> Records provided:

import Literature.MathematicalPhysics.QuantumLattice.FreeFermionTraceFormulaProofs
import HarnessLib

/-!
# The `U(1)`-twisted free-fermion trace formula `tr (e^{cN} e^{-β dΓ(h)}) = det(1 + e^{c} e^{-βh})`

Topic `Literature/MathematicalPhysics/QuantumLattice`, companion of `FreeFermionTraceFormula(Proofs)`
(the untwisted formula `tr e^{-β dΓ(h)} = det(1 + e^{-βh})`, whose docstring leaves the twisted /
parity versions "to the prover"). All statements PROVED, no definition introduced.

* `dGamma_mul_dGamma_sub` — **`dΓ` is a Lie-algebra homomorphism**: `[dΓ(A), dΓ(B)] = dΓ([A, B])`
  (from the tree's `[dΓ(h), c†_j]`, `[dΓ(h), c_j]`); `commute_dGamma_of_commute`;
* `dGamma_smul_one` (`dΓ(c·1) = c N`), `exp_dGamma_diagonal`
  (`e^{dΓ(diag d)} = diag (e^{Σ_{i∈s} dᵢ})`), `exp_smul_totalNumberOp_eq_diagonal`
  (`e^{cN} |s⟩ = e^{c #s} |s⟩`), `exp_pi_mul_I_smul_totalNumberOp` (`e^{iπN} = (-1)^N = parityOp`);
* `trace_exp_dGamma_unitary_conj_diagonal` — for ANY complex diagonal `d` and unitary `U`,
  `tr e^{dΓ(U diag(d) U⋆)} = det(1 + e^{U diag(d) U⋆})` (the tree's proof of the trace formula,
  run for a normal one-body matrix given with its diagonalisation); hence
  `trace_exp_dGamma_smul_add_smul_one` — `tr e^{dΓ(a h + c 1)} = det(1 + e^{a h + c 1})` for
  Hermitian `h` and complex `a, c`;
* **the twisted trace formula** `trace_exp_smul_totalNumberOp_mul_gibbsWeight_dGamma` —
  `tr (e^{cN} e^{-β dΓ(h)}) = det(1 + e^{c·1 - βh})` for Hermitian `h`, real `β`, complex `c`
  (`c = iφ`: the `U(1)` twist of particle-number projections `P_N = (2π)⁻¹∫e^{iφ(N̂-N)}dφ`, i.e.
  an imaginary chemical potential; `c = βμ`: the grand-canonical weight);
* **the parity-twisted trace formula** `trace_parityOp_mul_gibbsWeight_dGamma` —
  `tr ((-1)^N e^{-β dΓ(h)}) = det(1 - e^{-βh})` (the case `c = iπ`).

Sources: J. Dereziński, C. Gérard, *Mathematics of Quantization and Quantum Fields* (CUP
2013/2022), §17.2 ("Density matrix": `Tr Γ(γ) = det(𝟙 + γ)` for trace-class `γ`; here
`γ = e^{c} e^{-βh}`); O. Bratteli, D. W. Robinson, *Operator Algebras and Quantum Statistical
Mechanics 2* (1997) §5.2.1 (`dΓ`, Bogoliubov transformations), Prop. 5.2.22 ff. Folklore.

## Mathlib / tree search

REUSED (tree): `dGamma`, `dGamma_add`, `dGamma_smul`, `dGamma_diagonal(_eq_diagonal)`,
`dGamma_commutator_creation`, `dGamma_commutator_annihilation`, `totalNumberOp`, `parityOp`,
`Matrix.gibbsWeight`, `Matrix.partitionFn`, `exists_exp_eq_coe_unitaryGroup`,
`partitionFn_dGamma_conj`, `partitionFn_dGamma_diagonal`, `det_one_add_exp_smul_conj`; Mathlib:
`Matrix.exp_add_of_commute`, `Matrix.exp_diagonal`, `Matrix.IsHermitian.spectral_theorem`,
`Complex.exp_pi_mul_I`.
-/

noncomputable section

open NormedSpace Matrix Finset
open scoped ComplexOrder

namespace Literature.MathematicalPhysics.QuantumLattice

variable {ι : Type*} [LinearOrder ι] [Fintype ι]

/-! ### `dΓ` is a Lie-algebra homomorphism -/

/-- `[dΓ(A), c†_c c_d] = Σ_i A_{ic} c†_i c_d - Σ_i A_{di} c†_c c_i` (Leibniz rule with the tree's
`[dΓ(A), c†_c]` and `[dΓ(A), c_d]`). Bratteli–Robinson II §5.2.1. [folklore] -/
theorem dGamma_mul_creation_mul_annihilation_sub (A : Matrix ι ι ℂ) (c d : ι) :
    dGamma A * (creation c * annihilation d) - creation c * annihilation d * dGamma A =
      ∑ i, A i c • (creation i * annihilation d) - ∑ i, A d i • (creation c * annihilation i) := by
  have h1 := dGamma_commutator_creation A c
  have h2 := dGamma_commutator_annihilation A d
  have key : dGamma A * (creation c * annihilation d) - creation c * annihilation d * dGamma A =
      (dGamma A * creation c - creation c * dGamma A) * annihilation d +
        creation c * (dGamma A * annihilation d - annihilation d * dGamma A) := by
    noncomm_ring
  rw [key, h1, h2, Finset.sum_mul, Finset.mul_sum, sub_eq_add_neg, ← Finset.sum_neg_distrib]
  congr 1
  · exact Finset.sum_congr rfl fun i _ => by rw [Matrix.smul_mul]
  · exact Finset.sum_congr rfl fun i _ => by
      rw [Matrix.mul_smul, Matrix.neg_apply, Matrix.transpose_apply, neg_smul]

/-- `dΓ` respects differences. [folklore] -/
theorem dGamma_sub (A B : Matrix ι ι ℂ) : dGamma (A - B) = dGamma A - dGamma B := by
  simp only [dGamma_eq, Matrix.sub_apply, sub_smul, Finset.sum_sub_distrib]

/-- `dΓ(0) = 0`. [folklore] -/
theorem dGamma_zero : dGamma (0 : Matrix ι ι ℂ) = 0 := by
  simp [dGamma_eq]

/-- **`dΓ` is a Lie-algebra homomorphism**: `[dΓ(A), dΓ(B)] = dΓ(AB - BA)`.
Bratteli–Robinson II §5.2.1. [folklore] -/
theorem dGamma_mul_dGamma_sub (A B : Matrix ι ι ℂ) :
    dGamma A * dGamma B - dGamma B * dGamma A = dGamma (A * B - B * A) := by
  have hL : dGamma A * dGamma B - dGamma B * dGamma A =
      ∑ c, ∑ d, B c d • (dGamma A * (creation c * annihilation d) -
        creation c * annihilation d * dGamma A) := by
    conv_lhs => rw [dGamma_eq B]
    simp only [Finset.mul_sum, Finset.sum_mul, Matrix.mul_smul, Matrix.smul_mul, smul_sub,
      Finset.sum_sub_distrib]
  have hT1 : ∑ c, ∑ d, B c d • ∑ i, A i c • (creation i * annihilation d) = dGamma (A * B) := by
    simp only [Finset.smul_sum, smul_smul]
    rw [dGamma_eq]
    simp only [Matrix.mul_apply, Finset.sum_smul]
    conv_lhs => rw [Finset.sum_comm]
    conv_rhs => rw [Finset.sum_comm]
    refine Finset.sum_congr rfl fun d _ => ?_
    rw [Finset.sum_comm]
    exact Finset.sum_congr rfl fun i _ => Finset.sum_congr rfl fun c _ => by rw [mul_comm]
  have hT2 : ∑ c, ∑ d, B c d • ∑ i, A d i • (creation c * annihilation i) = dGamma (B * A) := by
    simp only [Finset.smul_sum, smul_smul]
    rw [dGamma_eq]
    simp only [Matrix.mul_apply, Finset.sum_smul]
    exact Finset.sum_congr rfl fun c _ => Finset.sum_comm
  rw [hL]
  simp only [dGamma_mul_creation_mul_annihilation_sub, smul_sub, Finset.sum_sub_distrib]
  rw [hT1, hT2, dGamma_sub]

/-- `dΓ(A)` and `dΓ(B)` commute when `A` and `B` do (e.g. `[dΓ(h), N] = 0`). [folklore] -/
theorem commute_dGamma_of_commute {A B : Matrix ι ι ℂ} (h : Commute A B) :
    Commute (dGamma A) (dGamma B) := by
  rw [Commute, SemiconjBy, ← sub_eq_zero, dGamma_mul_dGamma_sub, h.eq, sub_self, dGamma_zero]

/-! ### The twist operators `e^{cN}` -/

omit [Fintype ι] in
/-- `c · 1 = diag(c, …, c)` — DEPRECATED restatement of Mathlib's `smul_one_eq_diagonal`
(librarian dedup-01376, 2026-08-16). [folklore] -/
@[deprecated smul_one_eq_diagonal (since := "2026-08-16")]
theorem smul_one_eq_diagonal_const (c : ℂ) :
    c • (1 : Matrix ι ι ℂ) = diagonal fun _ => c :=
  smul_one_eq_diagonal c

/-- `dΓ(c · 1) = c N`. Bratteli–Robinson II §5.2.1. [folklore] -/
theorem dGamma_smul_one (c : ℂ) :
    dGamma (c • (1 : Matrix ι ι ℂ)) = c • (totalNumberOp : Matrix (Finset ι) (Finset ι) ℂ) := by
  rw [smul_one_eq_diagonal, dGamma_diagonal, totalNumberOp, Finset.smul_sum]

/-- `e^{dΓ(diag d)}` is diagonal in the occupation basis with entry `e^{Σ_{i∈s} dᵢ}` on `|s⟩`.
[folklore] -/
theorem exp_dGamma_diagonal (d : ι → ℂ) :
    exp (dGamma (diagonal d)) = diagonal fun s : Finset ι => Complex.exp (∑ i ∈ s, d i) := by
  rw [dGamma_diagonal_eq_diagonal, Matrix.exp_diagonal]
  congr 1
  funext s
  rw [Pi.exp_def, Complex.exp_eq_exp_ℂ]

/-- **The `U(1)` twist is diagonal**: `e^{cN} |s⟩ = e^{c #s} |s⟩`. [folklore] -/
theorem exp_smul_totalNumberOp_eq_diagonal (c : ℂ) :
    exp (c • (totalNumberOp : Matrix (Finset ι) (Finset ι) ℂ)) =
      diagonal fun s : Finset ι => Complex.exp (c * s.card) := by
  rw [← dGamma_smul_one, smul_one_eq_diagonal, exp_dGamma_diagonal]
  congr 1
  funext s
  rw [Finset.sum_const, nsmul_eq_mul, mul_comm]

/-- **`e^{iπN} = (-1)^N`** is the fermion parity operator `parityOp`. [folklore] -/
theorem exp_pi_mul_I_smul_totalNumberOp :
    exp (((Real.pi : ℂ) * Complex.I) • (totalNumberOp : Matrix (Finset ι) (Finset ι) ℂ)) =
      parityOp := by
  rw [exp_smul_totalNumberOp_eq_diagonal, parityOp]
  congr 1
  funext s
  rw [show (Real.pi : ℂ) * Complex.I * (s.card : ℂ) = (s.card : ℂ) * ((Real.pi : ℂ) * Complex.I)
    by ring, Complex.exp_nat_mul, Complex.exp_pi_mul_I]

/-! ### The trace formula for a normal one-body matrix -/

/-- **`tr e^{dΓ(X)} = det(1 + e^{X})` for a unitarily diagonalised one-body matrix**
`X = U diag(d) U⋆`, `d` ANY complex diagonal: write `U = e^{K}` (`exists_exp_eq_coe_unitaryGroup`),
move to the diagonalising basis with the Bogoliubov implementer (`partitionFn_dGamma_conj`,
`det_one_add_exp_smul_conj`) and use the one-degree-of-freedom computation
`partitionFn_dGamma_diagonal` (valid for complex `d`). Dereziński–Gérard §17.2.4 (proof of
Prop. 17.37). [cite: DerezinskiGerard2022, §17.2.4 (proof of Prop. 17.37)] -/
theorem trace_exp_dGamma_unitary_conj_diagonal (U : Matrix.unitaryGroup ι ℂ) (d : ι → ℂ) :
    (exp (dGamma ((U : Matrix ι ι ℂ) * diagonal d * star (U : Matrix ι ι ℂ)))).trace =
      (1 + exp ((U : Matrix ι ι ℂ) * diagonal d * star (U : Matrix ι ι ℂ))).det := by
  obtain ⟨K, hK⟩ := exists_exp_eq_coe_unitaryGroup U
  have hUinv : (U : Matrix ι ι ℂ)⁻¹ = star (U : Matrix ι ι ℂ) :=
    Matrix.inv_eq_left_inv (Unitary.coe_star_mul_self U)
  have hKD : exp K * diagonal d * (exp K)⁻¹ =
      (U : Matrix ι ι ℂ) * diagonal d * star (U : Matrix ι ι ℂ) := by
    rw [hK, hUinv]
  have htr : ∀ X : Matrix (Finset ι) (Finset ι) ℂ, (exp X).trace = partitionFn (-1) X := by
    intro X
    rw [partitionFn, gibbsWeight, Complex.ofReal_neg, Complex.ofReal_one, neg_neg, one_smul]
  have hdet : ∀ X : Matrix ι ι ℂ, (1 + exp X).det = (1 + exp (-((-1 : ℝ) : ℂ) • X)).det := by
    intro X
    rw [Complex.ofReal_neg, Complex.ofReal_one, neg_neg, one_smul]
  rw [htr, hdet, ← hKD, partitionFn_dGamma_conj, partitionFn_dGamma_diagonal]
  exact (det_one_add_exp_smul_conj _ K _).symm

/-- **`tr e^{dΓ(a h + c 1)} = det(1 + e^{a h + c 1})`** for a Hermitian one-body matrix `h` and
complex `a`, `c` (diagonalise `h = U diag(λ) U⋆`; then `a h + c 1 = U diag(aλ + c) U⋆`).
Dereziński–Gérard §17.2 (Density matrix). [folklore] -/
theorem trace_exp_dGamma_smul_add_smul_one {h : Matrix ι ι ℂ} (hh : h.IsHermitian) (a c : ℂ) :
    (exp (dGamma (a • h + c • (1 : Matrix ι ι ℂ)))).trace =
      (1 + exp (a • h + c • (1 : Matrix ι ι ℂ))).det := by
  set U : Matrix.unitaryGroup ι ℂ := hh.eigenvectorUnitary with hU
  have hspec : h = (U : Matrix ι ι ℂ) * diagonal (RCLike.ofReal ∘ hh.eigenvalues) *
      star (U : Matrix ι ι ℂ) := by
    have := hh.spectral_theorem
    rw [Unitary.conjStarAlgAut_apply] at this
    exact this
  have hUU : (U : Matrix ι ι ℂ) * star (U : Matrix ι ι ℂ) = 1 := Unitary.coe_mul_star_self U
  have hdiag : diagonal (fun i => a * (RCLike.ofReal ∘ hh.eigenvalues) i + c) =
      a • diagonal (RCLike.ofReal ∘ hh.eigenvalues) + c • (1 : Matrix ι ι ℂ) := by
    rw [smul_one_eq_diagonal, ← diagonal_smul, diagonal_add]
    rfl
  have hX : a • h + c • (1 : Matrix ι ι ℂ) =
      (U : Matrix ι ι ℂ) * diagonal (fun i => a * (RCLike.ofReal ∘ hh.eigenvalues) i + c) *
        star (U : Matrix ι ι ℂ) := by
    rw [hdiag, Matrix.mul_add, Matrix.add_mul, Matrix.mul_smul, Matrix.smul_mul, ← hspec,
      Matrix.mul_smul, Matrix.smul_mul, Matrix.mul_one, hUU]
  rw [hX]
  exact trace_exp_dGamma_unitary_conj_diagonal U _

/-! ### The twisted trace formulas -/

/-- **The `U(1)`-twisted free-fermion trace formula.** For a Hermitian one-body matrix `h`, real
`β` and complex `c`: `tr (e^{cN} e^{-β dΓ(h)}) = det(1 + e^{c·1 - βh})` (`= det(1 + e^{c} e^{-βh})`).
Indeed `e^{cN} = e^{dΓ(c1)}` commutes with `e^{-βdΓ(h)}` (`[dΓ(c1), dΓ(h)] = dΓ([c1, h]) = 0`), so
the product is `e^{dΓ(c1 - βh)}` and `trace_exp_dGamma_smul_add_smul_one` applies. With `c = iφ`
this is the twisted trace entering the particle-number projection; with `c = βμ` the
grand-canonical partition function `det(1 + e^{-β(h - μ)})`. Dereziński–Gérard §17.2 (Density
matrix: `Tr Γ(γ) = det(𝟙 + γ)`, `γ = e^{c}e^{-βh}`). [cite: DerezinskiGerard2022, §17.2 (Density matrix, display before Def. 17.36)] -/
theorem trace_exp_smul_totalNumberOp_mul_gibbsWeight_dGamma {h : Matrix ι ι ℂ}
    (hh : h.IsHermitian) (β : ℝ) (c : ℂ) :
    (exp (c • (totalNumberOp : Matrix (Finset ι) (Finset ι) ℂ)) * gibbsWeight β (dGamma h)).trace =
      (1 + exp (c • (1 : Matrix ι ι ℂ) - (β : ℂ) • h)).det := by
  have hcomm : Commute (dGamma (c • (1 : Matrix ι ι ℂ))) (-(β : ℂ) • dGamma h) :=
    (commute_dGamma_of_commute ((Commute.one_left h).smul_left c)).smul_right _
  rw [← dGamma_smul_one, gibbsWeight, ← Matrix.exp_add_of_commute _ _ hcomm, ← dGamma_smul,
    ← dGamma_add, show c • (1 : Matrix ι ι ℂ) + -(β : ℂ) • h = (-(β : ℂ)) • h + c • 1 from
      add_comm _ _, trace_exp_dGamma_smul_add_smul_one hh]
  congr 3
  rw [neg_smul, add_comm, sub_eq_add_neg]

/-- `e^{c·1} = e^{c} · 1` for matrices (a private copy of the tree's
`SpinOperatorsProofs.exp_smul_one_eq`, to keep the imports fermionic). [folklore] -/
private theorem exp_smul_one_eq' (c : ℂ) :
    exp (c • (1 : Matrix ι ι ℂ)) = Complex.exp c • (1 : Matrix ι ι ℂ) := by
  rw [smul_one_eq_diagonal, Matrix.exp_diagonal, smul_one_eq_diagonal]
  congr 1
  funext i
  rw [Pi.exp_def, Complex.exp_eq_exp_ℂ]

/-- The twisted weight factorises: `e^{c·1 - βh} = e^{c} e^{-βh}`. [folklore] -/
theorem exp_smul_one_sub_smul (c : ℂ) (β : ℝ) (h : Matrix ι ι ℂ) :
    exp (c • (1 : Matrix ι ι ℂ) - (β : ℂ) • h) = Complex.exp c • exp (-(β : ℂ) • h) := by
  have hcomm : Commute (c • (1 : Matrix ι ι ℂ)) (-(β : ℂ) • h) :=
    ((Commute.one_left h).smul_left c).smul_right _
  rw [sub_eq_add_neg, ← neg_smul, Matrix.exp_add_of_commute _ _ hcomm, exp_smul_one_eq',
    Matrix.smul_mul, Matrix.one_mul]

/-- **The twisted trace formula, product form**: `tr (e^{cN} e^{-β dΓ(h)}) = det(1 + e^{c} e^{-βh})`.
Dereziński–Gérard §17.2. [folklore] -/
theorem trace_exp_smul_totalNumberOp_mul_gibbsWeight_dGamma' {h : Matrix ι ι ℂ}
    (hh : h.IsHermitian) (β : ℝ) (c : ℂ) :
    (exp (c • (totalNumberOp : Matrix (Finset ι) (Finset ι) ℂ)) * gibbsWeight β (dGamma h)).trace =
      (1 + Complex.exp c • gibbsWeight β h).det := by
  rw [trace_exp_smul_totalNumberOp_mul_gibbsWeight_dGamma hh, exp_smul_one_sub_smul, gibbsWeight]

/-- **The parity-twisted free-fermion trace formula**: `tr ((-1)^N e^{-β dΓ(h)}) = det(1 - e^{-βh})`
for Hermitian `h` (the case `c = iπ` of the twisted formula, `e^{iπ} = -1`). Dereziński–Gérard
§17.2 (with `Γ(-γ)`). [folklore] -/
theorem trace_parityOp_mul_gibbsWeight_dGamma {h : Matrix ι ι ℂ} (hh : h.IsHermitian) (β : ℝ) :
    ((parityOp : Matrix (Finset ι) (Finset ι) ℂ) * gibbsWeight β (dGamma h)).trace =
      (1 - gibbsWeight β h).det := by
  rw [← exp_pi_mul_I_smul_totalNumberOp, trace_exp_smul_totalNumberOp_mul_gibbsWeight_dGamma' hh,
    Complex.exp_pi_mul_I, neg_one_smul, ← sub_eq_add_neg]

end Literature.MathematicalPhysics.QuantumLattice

--

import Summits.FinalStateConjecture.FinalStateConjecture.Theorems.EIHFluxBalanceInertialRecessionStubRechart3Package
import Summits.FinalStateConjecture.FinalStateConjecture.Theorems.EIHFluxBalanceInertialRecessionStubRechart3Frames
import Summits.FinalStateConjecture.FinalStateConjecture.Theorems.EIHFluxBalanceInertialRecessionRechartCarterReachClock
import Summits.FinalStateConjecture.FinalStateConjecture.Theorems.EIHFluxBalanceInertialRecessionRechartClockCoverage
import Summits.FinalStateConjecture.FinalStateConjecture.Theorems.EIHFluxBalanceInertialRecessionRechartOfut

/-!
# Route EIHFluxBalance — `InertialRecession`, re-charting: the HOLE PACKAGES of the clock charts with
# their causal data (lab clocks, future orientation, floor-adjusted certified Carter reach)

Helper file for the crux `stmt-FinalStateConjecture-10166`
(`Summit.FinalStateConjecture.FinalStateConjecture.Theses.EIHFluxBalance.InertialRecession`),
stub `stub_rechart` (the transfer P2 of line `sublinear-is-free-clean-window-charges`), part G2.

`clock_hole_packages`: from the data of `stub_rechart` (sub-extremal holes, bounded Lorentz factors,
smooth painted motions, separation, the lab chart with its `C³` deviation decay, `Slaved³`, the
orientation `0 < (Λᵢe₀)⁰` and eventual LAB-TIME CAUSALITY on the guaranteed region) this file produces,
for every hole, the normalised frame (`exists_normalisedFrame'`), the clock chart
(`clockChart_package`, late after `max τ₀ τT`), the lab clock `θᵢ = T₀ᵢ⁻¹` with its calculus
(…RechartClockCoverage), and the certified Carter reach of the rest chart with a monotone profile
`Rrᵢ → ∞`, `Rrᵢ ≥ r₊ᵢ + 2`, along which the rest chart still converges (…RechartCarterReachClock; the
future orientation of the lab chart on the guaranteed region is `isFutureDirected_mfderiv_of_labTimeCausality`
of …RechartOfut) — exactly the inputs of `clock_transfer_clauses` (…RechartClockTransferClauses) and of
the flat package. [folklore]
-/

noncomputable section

> What you will do: Work through the records above. Copy every line with the string "body".

> Response to the task:
  run for a normal one-body matrix given with its diagonalisation); hence
/-! ### The trace formula for a normal one-body matrix -/
/-- **`tr e^{dΓ(X)} = det(1 + e^{X})` for a unitarily diagonalised one-body matrix**
/-- **`tr e^{dΓ(a h + c 1)} = det(1 + e^{a h + c 1})`** for a Hermitian one-body matrix `h` and
/-- **The `U(1)`-twisted free-fermion trace formula.** For a Hermitian one-body matrix `h`, real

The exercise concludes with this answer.